The primary limitation of the
GoToSleep trial is its focus on the veteran population, which may limit generalizability to women as there were relatively few female patients in this study. The patients in this trial all had a history of cerebrovascular disease and hypertension, so these results should not be generalized to the acute cerebrovascular event setting—where sleep apnea may be more prevalent and where hemodynamic fluctuations may be more prominent [
1‐
9,
13,
40,
41]. Another potential limitation is that although the NIHSS in this population ranged from 0 to 19, the mean values of approximately 2 suggest that the population had relatively mild stroke severity. Therefore, these results may not be generalizable to a population of chronic cerebrovascular disease patients with more prominent neurological impairments.

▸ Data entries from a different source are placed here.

import Literature.NumberTheory.Automorphic.Liu2021.Thm418AsPrinted
import Mathlib.RepresentationTheory.Irreducible
import Mathlib.RepresentationTheory.Invariants
import HarnessLib

/-!
# Liu 2021, Definition 4.11 — EXACTLY AS PRINTED (statement-exact sibling record of `Thm418AsPrinted`; no proof)

[Liu2021] = Yifeng Liu, *Fourier–Jacobi cycles and arithmetic relative trace formula*, Cambridge J. Math. **9**
(2021), no. 1, 1–147 = arXiv:2102.11518.  PRIMARY SOURCE READ FOR THIS FILE: the author's TeX source of the arXiv v2
e-print, `FJcycle.tex` (md5 `6db49a74122d2cb0f224fa1b39488a0c`, 7163 lines; held at
`run/shared/lean/pub/pub-hodgecm/pub-hodgecm-cf-kudla-howe-rallis-g4/lit/Liu21-arxiv-src/FJcycle.tex`); every `l. NNNN`
is a line of that file, `pNNNN Lk` a chunk/line of the held extraction `paper:arxiv-2102.11518` (chunk numbers are NOT
journal pages; Cambridge J. Math. page numbers are not held — `acq-07613` open — and are not quoted).  Numbering = compiled
arXiv v1 = v2 = the journal's theorem numbering (cell record `HOME/lit/LIU2021.md` §0, finding F-11).

## What this file is, and why

A SIBLING of `Literature.NumberTheory.Automorphic.Liu2021.Thm418AsPrinted` (tree, p277833): the printed sentence of
**Definition 4.11** typed over THE SAME datum `Thm418Data F E` — no new carrier, no face-scope guard, nothing asserted.
It exists because the stage-2 junction `Model.faceSupply_of_thm418AsPrinted_pinned` (cell file
`Transposition/Item6SupplyPinned.lean`, binders `hirr` / `hsm`) consumes, BESIDE `(hLiu : Thm418AsPrinted D)`, the two
properties «irreducible» and «admissible» of the summands `ω(μ, ε, χ)`; those words are PRINTED — in Def. 4.11, which
Thm. 4.18 presupposes — and the citation desk asked that they be cited AS PRINTED rather than hand-summarised
(cell INBOX l. 3915, hodge-director INBOX l. 564: «may be typed statement-exact as sibling AS-PRINTED records … (a) the
datum binder must be the SAME `D` as `Thm418AsPrinted` … (b) “admissible” is a printed word — type it or declare the
rendering»).  Here «admissible» IS typed (`IsSmoothRep ∧ IsAdmissibleRep` below) and «irreducible» is typed with the
paper's own convention made explicit (READING I1).  As for `Thm418AsPrinted`: `Def411AsPrinted D` is a PREDICATE on the
consumer's datum `D`; `∀ D, Def411AsPrinted D` is not claimed and is false on degenerate carriers.

## The printed text (verbatim, TeX macros resolved as in `Thm418AsPrinted`)

**Def. 4.11** (TeX label `de:oscillator_triple`, l. 2083–2097 = p0020 L29–42).  l. 2084–2091: «An *adèlic oscillator
triple* is a triple `(μ, ε, χ)` consisting of • a conjugate symplectic automorphic character (Definition 4.1)
`μ = ⊗ μ_v : E^× \ 𝔸_E^× → ℂ^×` (whose value is necessarily in `ℂ^1`), • a collection
`ε = (ε_v ∈ E_v^{−×} / Nm_{E_v/F_v} E_v^×)_v` for every nonarchimedean place `v` of `F` such that
`ε_v ∈ O_{E_v}^× Nm_{E_v/F_v} E_v^×` for all but finitely many `v`, and • an automorphic character
`χ = ⊗ χ_v : E^1 \ (𝔸_E^∞)^1 → ℂ^×` (whose value is necessarily in `ℂ^1`).»  l. 2092–2096: «For an adèlic oscillator
triple `(μ, ε, χ)`, the local oscillator representation `ω(μ_v, ε_v, χ_v)` of `𝔾(F_v)` introduced in Subsection D.1 is
unramified for all but finitely many `v`. Thus, it makes sense to define the *adèlic oscillator representation* attached
to `(μ, ε, χ)`
    `ω(μ, ε, χ) := ⊗'_v ω(μ_v, ε_v, χ_v)`,
which is an irreducible admissible representation of `𝔾(𝔸_F^∞)`.»

Context used for the READINGS (quoted, not typed): **App. D, §D.1, Lemma D.1** (TeX label `le:weil_nonarch`,
l. 5226–5238), about the LOCAL factor at a nonarchimedean place: «Suppose that `F` is nonarchimedean. Then `ω(μ, ε, χ)`
is irreducible and admissible. Moreover, (1) `ω(μ, ε, χ)` is zero if and only if `E` is a field, `V` is anisotropic (in
particular `n = 2`), and `χ̌ = μ²`. […] (3) If `n ≥ 3`, then `ω(μ', ε', χ')` is isomorphic to `ω(μ, ε, χ)` if and only
if `(μ', ε', χ') = (μ, ε, χ)`.»

## The typing

* The datum is `D : Thm418Data F E` of `Thm418AsPrinted` (same file's conventions): the triple's `μ` is the structure's
  `D.μ` (REAL; conjugate symplectic — Def. 4.11 first bullet — and, as everywhere from Def. 4.5 on, of weight one), `ε`
  ranges over the ⟨CARRIER⟩ `D.Eps`, `χ` over the ⟨CARRIER⟩ `D.Chi`, and `ω(μ, ε, χ)` with its `𝔾(𝔸_F^∞)`-action is
  the ⟨CARRIER⟩ `D.omega ε χ` / `D.rho ε χ : Representation ℂ D.G (D.omega ε χ)`.  Def. 4.11 defines `ω(μ, ε, χ)` for
  EVERY triple, so the record quantifies over all `(ε, χ)`, not only over the `μ`-admissible `ε` of Thm. 4.18's index set
  (corollaries restrict to `D.AdmIndex`).
* «`:= ⊗'_v ω(μ_v, ε_v, χ_v)`» and «unramified for all but finitely many `v`» are the CONSTRUCTION of the object the
  carrier `D.omega` stands for — part of its MEANING (the datum carries no local groups `𝔾(F_v)` or local factors, so no
  restricted-tensor-product structure can be imposed on it here; the tree's typed notion, for consumers who DO carry local
  data, is `IsRestrictedTensorProductRep`, `Literature/NumberTheory/Automorphic/AutomorphicGLnFlathProofs.lean`).  What
  the sentence PREDICATES of `ω(μ, ε, χ)` as a representation of `𝔾(𝔸_F^∞)` — «irreducible admissible» — is what is typed.
* READING I1 («irreducible»).  In this paper the word is applied to a possibly-ZERO representation: Lemma D.1 states
  «`ω(μ, ε, χ)` is irreducible and admissible. Moreover, (1) `ω(μ, ε, χ)` is zero if and only if …» (l. 5226–5229), and for
  `n = 2` some adèlic `ω(μ, ε, χ)` of Def. 4.11 ARE zero (a zero local factor at an anisotropic place).  So «irreducible»
  is typed as «no subrepresentation other than `0` and the whole space» — `IsIrreducibleOrZero`: every
  `Subrepresentation` is `⊥` or `⊤` — which for a NON-ZERO space is exactly Mathlib's `Representation.IsIrreducible`
  (`IsSimpleOrder (Subrepresentation ρ)`; corollary `isIrreducible_of_nontrivial`).  The record therefore carries NO
  non-vanishing: that `ω(μ, ε, χ) ≠ 0` (for `n ≥ 3`: every local factor is non-zero by Lemma D.1 (1), hence so is the
  restricted tensor product) is a SEPARATE printed input (App. D), not part of Def. 4.11's sentence, and stays the
  consumer's (the junction's `hirr` in Mathlib's sense = this record + non-vanishing).
* READING I2 («admissible representation of `𝔾(𝔸_F^∞)`»).  For the totally disconnected locally compact group
  `𝔾(𝔸_F^∞)` acting on a complex vector space with no topology, the standard meaning [BernsteinZelevinsky1976, §2.1;
  Bump1997, §3.1 / §4.2]: SMOOTH — every vector is fixed by an open subgroup — and ADMISSIBLE — for every open compact
  subgroup `K` the space of `K`-fixed vectors is finite-dimensional.  Typed as `IsSmoothRep ρ ∧ IsAdmissibleRep ρ` on
  `D.G`'s topology (`IsOpenCompact` of `Thm418AsPrinted`).  `IsSmoothRep` is, token for token, the junction's binder `hsm`.

No hypothesis is added and none dropped; I1–I2 are the only interpretive choices.  NO PROOF (Track 2).

## References

* [Liu2021] Y. Liu, *Fourier–Jacobi cycles and arithmetic relative trace formula*, Camb. J. Math. 9 (2021) 1–147,
  arXiv:2102.11518 — Def. 4.11 (l. 2083–2097); App. D Lemma D.1 (l. 5226–5238).
* [BernsteinZelevinsky1976] I. N. Bernstein, A. V. Zelevinsky, *Representations of the group GL(n, F) where F is a
  non-archimedean local field*, Russian Math. Surveys 31 (1976) — §2.1 (smooth, admissible).
* [Bump1997] D. Bump, *Automorphic Forms and Representations*, CUP 1997 — §3.1.
-/

noncomputable section

open NumberField

namespace Literature.NumberTheory.Automorphic.Liu2021

/-! ## The two printed adjectives, for a representation of a topological group on a `ℂ`-vector space -/

section Adjectives

variable {G V : Type} [Group G] [AddCommGroup V] [Module ℂ V] (ρ : Representation ℂ G V)

/-- READING I1 of «irreducible» as [Liu2021] uses the word (Def. 4.11 l. 2096 together with Lemma D.1 l. 5226–5229, where
an «irreducible and admissible» representation may be «zero»): `ρ` has no subrepresentation other than `0` and the whole
space.  For a non-zero space this is Mathlib's `Representation.IsIrreducible` (`isIrreducible_of_nontrivial`).
[cite: Liu2021, Def. 4.11 and Lemma D.1] -/
def IsIrreducibleOrZero : Prop :=
  ∀ W : Subrepresentation ρ, W = ⊥ ∨ W = ⊤

/-- The `K`-fixed vectors of a subgroup `K ≤ G` in `ρ`, as a `ℂ`-subspace (Mathlib's `Representation.invariants` of the
restriction of `ρ` to `K`). [cite: Liu2021, Def. 4.11] -/
def fixedSubmodule (K : Subgroup G) : Submodule ℂ V :=
  Representation.invariants (MonoidHom.comp ρ K.subtype : Representation ℂ K V)

variable {ρ}

/-- Unfolding of `fixedSubmodule`. [cite: Liu2021, Def. 4.11] -/
theorem mem_fixedSubmodule_iff (K : Subgroup G) (v : V) : v ∈ fixedSubmodule ρ K ↔ ∀ k ∈ K, ρ k v = v := by
  unfold fixedSubmodule
  rw [Representation.mem_invariants]
  constructor
  · intro h k hk
    exact h ⟨k, hk⟩
  · intro h k
    exact h k k.2

/-- READING I1 against Mathlib: on a non-zero space, «irreducible in Liu's sense» is `Representation.IsIrreducible`.
[cite: Liu2021, Def. 4.11 and Lemma D.1] -/
theorem isIrreducible_of_nontrivial [Nontrivial V] (h : IsIrreducibleOrZero ρ) : ρ.IsIrreducible := by
  haveI : Nontrivial (Subrepresentation ρ) := by
    refine ⟨⟨⊥, ⊤, fun hbt => ?_⟩⟩
    have h' : ((⊥ : Subrepresentation ρ) : Set V) = ((⊤ : Subrepresentation ρ) : Set V) := by rw [hbt]
    obtain ⟨x, hx⟩ := exists_ne (0 : V)
    have hxtop : x ∈ ((⊤ : Subrepresentation ρ) : Set V) := (Submodule.mem_top : x ∈ (⊤ : Submodule ℂ V))
    rw [← h'] at hxtop
    exact hx ((Submodule.mem_bot ℂ).1 hxtop)
  exact ⟨h⟩

/-- Conversely Mathlib-irreducible representations are irreducible in Liu's sense. [cite: Liu2021, Def. 4.11] -/
theorem isIrreducibleOrZero_of_isIrreducible (h : ρ.IsIrreducible) : IsIrreducibleOrZero ρ :=
  fun W => h.eq_bot_or_eq_top W

variable (ρ) [TopologicalSpace G]

/-- READING I2, first half: `ρ` is SMOOTH — every vector is fixed by some open subgroup of `G`
([BernsteinZelevinsky1976, §2.1]; the meaning of «admissible representation of `𝔾(𝔸_F^∞)`» in [Liu2021] Def. 4.11
includes smoothness).  Token for token the stage-2 junction's binder `hsm`. [cite: Liu2021, Def. 4.11] -/
def IsSmoothRep : Prop :=
  ∀ v : V, ∃ S : Subgroup G, IsOpen (S : Set G) ∧ ∀ k ∈ S, ρ k v = v

/-- READING I2, second half: `ρ` is ADMISSIBLE — for every open compact subgroup `K ≤ G` the space of `K`-fixed vectors
is finite-dimensional ([BernsteinZelevinsky1976, §2.1]; `IsOpenCompact` as in `Thm418AsPrinted`). [cite: Liu2021, Def. 4.11] -/
def IsAdmissibleRep : Prop :=
  ∀ K : Subgroup G, IsOpenCompact K → FiniteDimensional ℂ (fixedSubmodule ρ K)

end Adjectives

/-! ## Definition 4.11, exactly as printed, over the datum of Theorem 4.18 -/

/-- **[Liu2021, Definition 4.11] EXACTLY AS PRINTED** (`FJcycle.tex` l. 2083–2097 = `paper:arxiv-2102.11518` p0020
L29–42), for the datum `D` of `Thm418AsPrinted` (standing hypotheses l. 1878: `F` totally real, `E/F` totally imaginary
quadratic — the instance arguments; `μ = D.μ` conjugate symplectic; carriers `D.Eps`, `D.Chi`, `D.omega`/`D.rho`, `D.G`):

«For an adèlic oscillator triple `(μ, ε, χ)`, the local oscillator representation `ω(μ_v, ε_v, χ_v)` of `𝔾(F_v)`
introduced in Subsection D.1 is unramified for all but finitely many `v`. Thus, it makes sense to define the *adèlic
oscillator representation* attached to `(μ, ε, χ)`, `ω(μ, ε, χ) := ⊗'_v ω(μ_v, ε_v, χ_v)`, which is an irreducible
admissible representation of `𝔾(𝔸_F^∞)`.»

TYPED as: for every `ε` and every `χ` (every adèlic oscillator triple with first entry `μ`), the representation
`D.rho ε χ` of `D.G = 𝔾(𝔸_F^∞)` on `D.omega ε χ = ω(μ, ε, χ)` is irreducible (READING I1: every subrepresentation is `0`
or everything — the paper's convention, which allows `0`), smooth and admissible (READING I2).  The restricted tensor
product `⊗'_v` is the construction of the carrier, not a typed clause (module docstring).  A consumer takes
`(h : Def411AsPrinted D)` for ITS OWN `D`; `∀ D, Def411AsPrinted D` is not claimed.  NO PROOF (Track 2).
[cite: Liu2021, Def. 4.11] -/
def Def411AsPrinted {F E : Type} [Field F] [NumberField F] [IsTotallyReal F] [Field E] [NumberField E] [Algebra F E]
    [IsTotallyComplex E] [Algebra.IsQuadraticExtension F E] (D : Thm418Data F E) : Prop :=
  ∀ (ε : D.Eps) (χ : D.Chi),
    IsIrreducibleOrZero (D.rho ε χ) ∧ IsSmoothRep (D.rho ε χ) ∧ IsAdmissibleRep (D.rho ε χ)

namespace Thm418Data

variable {F E : Type} [Field F] [NumberField F] [IsTotallyReal F] [Field E] [NumberField E] [Algebra F E]
  [IsTotallyComplex E] [Algebra.IsQuadraticExtension F E] {D : Thm418Data F E}

/-- Dot-notation alias: `D.Def411AsPrinted`. [cite: Liu2021, Def. 4.11] -/
protected abbrev Def411AsPrinted (D : Thm418Data F E) : Prop := Liu2021.Def411AsPrinted D

/-- At an index `i = (ε, χ)` of Thm. 4.18's direct sum, `ω_i` is irreducible in the paper's sense.
[cite: Liu2021, Def. 4.11] -/
theorem isIrreducibleOrZero_rhoAt (h : Liu2021.Def411AsPrinted D) (i : D.AdmIndex) :
    IsIrreducibleOrZero (D.rhoAt i) :=
  (h i.1.1 i.1.2).1

/-- At an index `i` with `ω_i ≠ 0`, `ω_i` is irreducible in Mathlib's sense — the shape of the stage-2 junction's binder
`hirr` (`Item6SupplyPinned.lean` :177), which is thus Def. 4.11 AS PRINTED plus non-vanishing. [cite: Liu2021, Def. 4.11] -/
theorem isIrreducible_rhoAt (h : Liu2021.Def411AsPrinted D) (i : D.AdmIndex) [Nontrivial (D.omegaAt i)] :
    (D.rhoAt i).IsIrreducible :=
  isIrreducible_of_nontrivial (h i.1.1 i.1.2).1

/-- Smoothness at an index `i`, in EXACTLY the shape of the stage-2 junction's binder `hsm` (`Item6SupplyPinned.lean`
:179): every vector of `ω_i` is fixed by an open subgroup of `𝔾(𝔸_F^∞)`. [cite: Liu2021, Def. 4.11] -/
theorem exists_isOpen_forall_rhoAt_eq (h : Liu2021.Def411AsPrinted D) (i : D.AdmIndex) (v : D.omegaAt i) :
    ∃ S : Subgroup D.G, IsOpen (S : Set D.G) ∧ ∀ k ∈ S, D.rhoAt i k v = v :=
  (h i.1.1 i.1.2).2.1 v

/-- Admissibility at an index `i`: finite-dimensional `K`-fixed vectors for every open compact `K`.
[cite: Liu2021, Def. 4.11] -/
theorem finiteDimensional_fixedSubmodule_rhoAt (h : Liu2021.Def411AsPrinted D) (i : D.AdmIndex) (K : Subgroup D.G)
    (hK : IsOpenCompact K) : FiniteDimensional ℂ (fixedSubmodule (D.rhoAt i) K) :=
  (h i.1.1 i.1.2).2.2 K hK

end Thm418Data

end Literature.NumberTheory.Automorphic.Liu2021

end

Several randomized clinical trials and observational cohort studies have examined the use of CPAP in the cerebrovascular disease population for the purpose of improving post-stroke or post-TIA outcomes; in general, these studies have focused on patients in the acute or subacute event setting. The randomized controlled trials have all been relatively small, with sample sizes insufficient to identify changes in outcomes associated with treatment [
40,
42,
43]. The largest of the randomized trials was conducted by Parra et al. [
44] and followed (
N = 126) acute stroke patients with sleep apnea over a 2-year period. The stroke rate was similar in both groups: 3/57 (5.3%) fixed pressure CPAP and 3/69 (4.3%) control (
p = 1.0); however, the mean time from stroke onset to the first cardiovascular event was longer in the CPAP group: 15 months in the CPAP patients versus 8 months in the control patients (
p = 0.044). Two randomized controlled trials evaluated the use of CPAP in subacute stroke patients and reported mixed results, finding improvements in several outcome domains for the CPAP group (e.g., depression) versus usual care, and also no statistically significant differences in several outcomes [
45,
46].
In conclusion, this study identified both a high prevalence (62%) of sleep apnea in a chronic post-stroke and post-TIA population with hypertension and a very low sleep apnea detection rate (9%) for patients in the usual care group. This study further demonstrated that in-home diagnostic and treatment strategies can be effectively deployed to supplement sleep medicine services that are provided in a sleep laboratory. Although no published data support the use of CPAP among chronic (as opposed to acute) post-cerebrovascular event patients specifically for the reduction of vascular events, there is considerable evidence to support the treatment of sleep apnea in general to improve a variety of patient outcomes [
35,
47]. Our findings add to the growing literature that suggests that the effect of CPAP on blood pressure is modest and likely only present in patients with uncontrolled hypertension. The study results provide a rationale for using polysomnography to identify sleep apnea among all patients post-stroke or post-TIA given its high prevalence, and suggest that support for CPAP adherence should persist over time, because many patients in the intervention group in this study continued to adapt to CPAP well beyond the first month of receiving a CPAP machine.